# Bodyshop reommendations in Swansea



## vetch (Jul 14, 2007)

I need the front bumper spraying on my Audi S3 as some idiot scraped it and drove off while it was parked outside work.

The damage is minimal (no dents or anything) but it will need painting.

Before I start ringing around, any recommendations for quality and price in the Swansea or surrounding area?


----------



## justina3 (Jan 11, 2008)

two places i use one is in pontardulais id autos 883115 

the other is a painter behind pick up spares landore his name is dennis his workshop scares the hell out of me as it looks like something my ten year old would paint in but his work is top notch his number is 07970331853


tell him justin from sextons/ duke street cars sent you might blag some discount.


----------



## vetch (Jul 14, 2007)

Thanks for the info Justin, much appreciated. I work a few doors up from you actually, you guys installed a sub in a previous car of mine (306 GTi6).


----------



## PETER @ ECLIPSE (Apr 19, 2006)

hi justin small world mate , T5 / silver supra , ill keep those numbers might go round and show my face , say hello , the painters atm in swansea not mentioning any names have been getting progressively worse , so will be good to make some new contacts


----------



## j4miejenks (Jun 12, 2009)

+1 on id autos, always had all my work done there, very competative quotes, and top job with a quick turn around!


----------



## Bridges (Jul 12, 2009)

+1 id autos, great chap & great work carried out :thumb:


----------



## Dubjunkie (Apr 28, 2009)

ian at id autos is good but carl in eaton road arc is a perfectionist try him


----------



## s28nhb (Aug 25, 2008)

I have seen Karl's work and it looks spot on,he had a red Civic Type-R FN2 and he sprayed it Audi pearl white it looks amazing.


----------



## gazzathom2 (Sep 9, 2009)

Does anyone know of a place where they can do arch rolling in Swansea ??


----------



## j4miejenks (Jun 12, 2009)

gazzathom2 said:


> Does anyone know of a place where they can do arch rolling in Swansea ??

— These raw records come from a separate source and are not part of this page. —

/-- The top-weight force on site `x` lives on the sites `x - 1, x, x + 1`. [folklore] -/
theorem forcePlus_mem_supported_site (lam β : ℝ) {a b x : ℤ} (ha : a + 1 ≤ x) (hb : x + 1 ≤ b) :
    forcePlus lam β x ∈ supported ℝ (Var.site ⁻¹' Set.Icc a b) := by
  have hX : ∀ y : ℤ, a ≤ y → y ≤ b → (X (Sum.inl y) : R) ∈ supported ℝ (Var.site ⁻¹' Set.Icc a b) :=
    fun y h1 h2 => X_mem_supported.mpr ⟨h1, h2⟩
  have hC : ∀ c : ℝ, (C c : R) ∈ supported ℝ (Var.site ⁻¹' Set.Icc a b) :=
    fun c => Subalgebra.algebraMap_mem _ c
  unfold forcePlus
  exact add_mem (neg_mem (mul_mem (hC _) (pow_mem (hX x (by omega) (by omega)) 3)))
    (mul_mem (hC _) (sub_mem (pow_mem (sub_mem (hX (x + 1) (by omega) hb)
      (hX x (by omega) (by omega))) 3) (pow_mem (sub_mem (hX x (by omega) (by omega))
      (hX (x - 1) (by omega) (by omega))) 3)))

/-- `L₊` spreads supports by one site on each side. [folklore] -/
theorem lplus_mem_supported_site (lam β : ℝ) {a b : ℤ} {f : R}
    (hf : f ∈ supported ℝ (Var.site ⁻¹' Set.Icc a b)) :
    lplus lam β f ∈ supported ℝ (Var.site ⁻¹' Set.Icc (a - 1) (b + 1)) := by
  refine derivation_mem_supported (fun v hv => ?_) (fun v hv => ?_) hf
  · simp only [Set.mem_preimage, Set.mem_Icc] at hv ⊢
    omega
  · rcases v with y | y <;> have hy : a ≤ y ∧ y ≤ b := by simpa [Var.site] using hv
    · rw [lplus_X_inl]
      exact X_mem_supported.mpr (show a - 1 ≤ y ∧ y ≤ b + 1 by omega)
    · rw [lplus_X_inr]
      exact forcePlus_mem_supported_site lam β (by omega) (by omega)

/-! ### The cubic `cub` -/

/-- `∂_{q_i} cub(q_i, q_j) = 3 (q_i - q_j)²`. [folklore] -/
theorem pderiv_inl_cub_left {i j : ℤ} (h : i ≠ j) :
    pderiv (Sum.inl i) (cub (X (Sum.inl i)) (X (Sum.inl j)) : R)
      = 3 * (X (Sum.inl i) - X (Sum.inl j)) ^ 2 := by
  simp only [cub, map_add, map_sub, pderiv_mul, pderiv_pow, pderiv_X_self,
    pderiv_inl_X_inl_of_ne h, pderiv_ofNat, Nat.cast_ofNat]
  ring

/-- `∂_{q_j} cub(q_i, q_j) = -3 q_i² + 6 q_i q_j`. [folklore] -/
theorem pderiv_inl_cub_right {i j : ℤ} (h : i ≠ j) :
    pderiv (Sum.inl j) (cub (X (Sum.inl i)) (X (Sum.inl j)) : R)
      = -(3 * X (Sum.inl i) ^ 2) + 6 * X (Sum.inl i) * X (Sum.inl j) := by
  simp only [cub, map_add, map_sub, pderiv_mul, pderiv_pow, pderiv_X_self,
    pderiv_inl_X_inl_of_ne (Ne.symm h), pderiv_ofNat, Nat.cast_ofNat]
  ring

/-- `∂_{q_k} cub(q_i, q_j) = 0` for `k ∉ {i, j}`. [folklore] -/
theorem pderiv_inl_cub_of_ne {i j k : ℤ} (hi : k ≠ i) (hj : k ≠ j) :
    pderiv (Sum.inl k) (cub (X (Sum.inl i)) (X (Sum.inl j)) : R) = 0 := by
  simp only [cub, map_add, map_sub, pderiv_mul, pderiv_pow, pderiv_inl_X_inl_of_ne hi,
    pderiv_inl_X_inl_of_ne hj, pderiv_ofNat, Nat.cast_ofNat]
  ring

/-- `∂_{p_k} cub(q_i, q_j) = 0`. [folklore] -/
theorem pderiv_inr_cub (i j k : ℤ) :
    pderiv (Sum.inr k) (cub (X (Sum.inl i)) (X (Sum.inl j)) : R) = 0 := by
  simp only [cub, map_add, map_sub, pderiv_mul, pderiv_pow, pderiv_ofNat, Nat.cast_ofNat,
    pderiv_X_of_ne (show (Sum.inl i : Var) ≠ Sum.inr k from Sum.inl_ne_inr),
    pderiv_X_of_ne (show (Sum.inl j : Var) ≠ Sum.inr k from Sum.inl_ne_inr)]
  ring

/-- The `∂³` trick: `∂_{q_i}³ (cub(q_i,q_j) g) = 6 g` when `g` is free of `q_i`. [folklore] -/
theorem pderiv3_cub_mul {i j : ℤ} (h : i ≠ j) {g : R} (hg : pderiv (Sum.inl i) g = 0) :
    pderiv (Sum.inl i) (pderiv (Sum.inl i) (pderiv (Sum.inl i)
      (cub (X (Sum.inl i)) (X (Sum.inl j)) * g))) = 6 * g := by
  simp only [cub, pow_succ, pow_zero, one_mul, map_add, map_sub, pderiv_mul, pderiv_X_self,
    pderiv_inl_X_inl_of_ne h, pderiv_ofNat, Derivation.map_one_eq_zero, hg, mul_zero, zero_mul,
    add_zero, mul_one, zero_add]
  ring

/-- `cub(q_i, q_j)` vanishes on the hyperplane `q_i = 0`. [folklore] -/
theorem killVar_inl_cub_left {i j : ℤ} (_h : i ≠ j) :
    killVar (Sum.inl i) (cub (X (Sum.inl i)) (X (Sum.inl j)) : R) = 0 := by
  simp [cub, killVar]

end Summit.AtomisticToContinuum.FouriersLaw.Theorems.OddChargeAlgebra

id autos in bont did it on my 106...no need for spraying also, he had the correct tools for the job


----------



## PETER @ ECLIPSE (Apr 19, 2006)

i think atm you pay your money and take your chance, ive seen some crap work this year not mentioning any names , because everyone has off days now and again , its how they sort it out is the main thing


----------



## justina3 (Jan 11, 2008)

good point from pete there, also sometimes the owner/ head painter might not be in and some work get done sadly owners can not be in the shop 24-7 as pete spot on pointed out depends on how the faults are dealt with


----------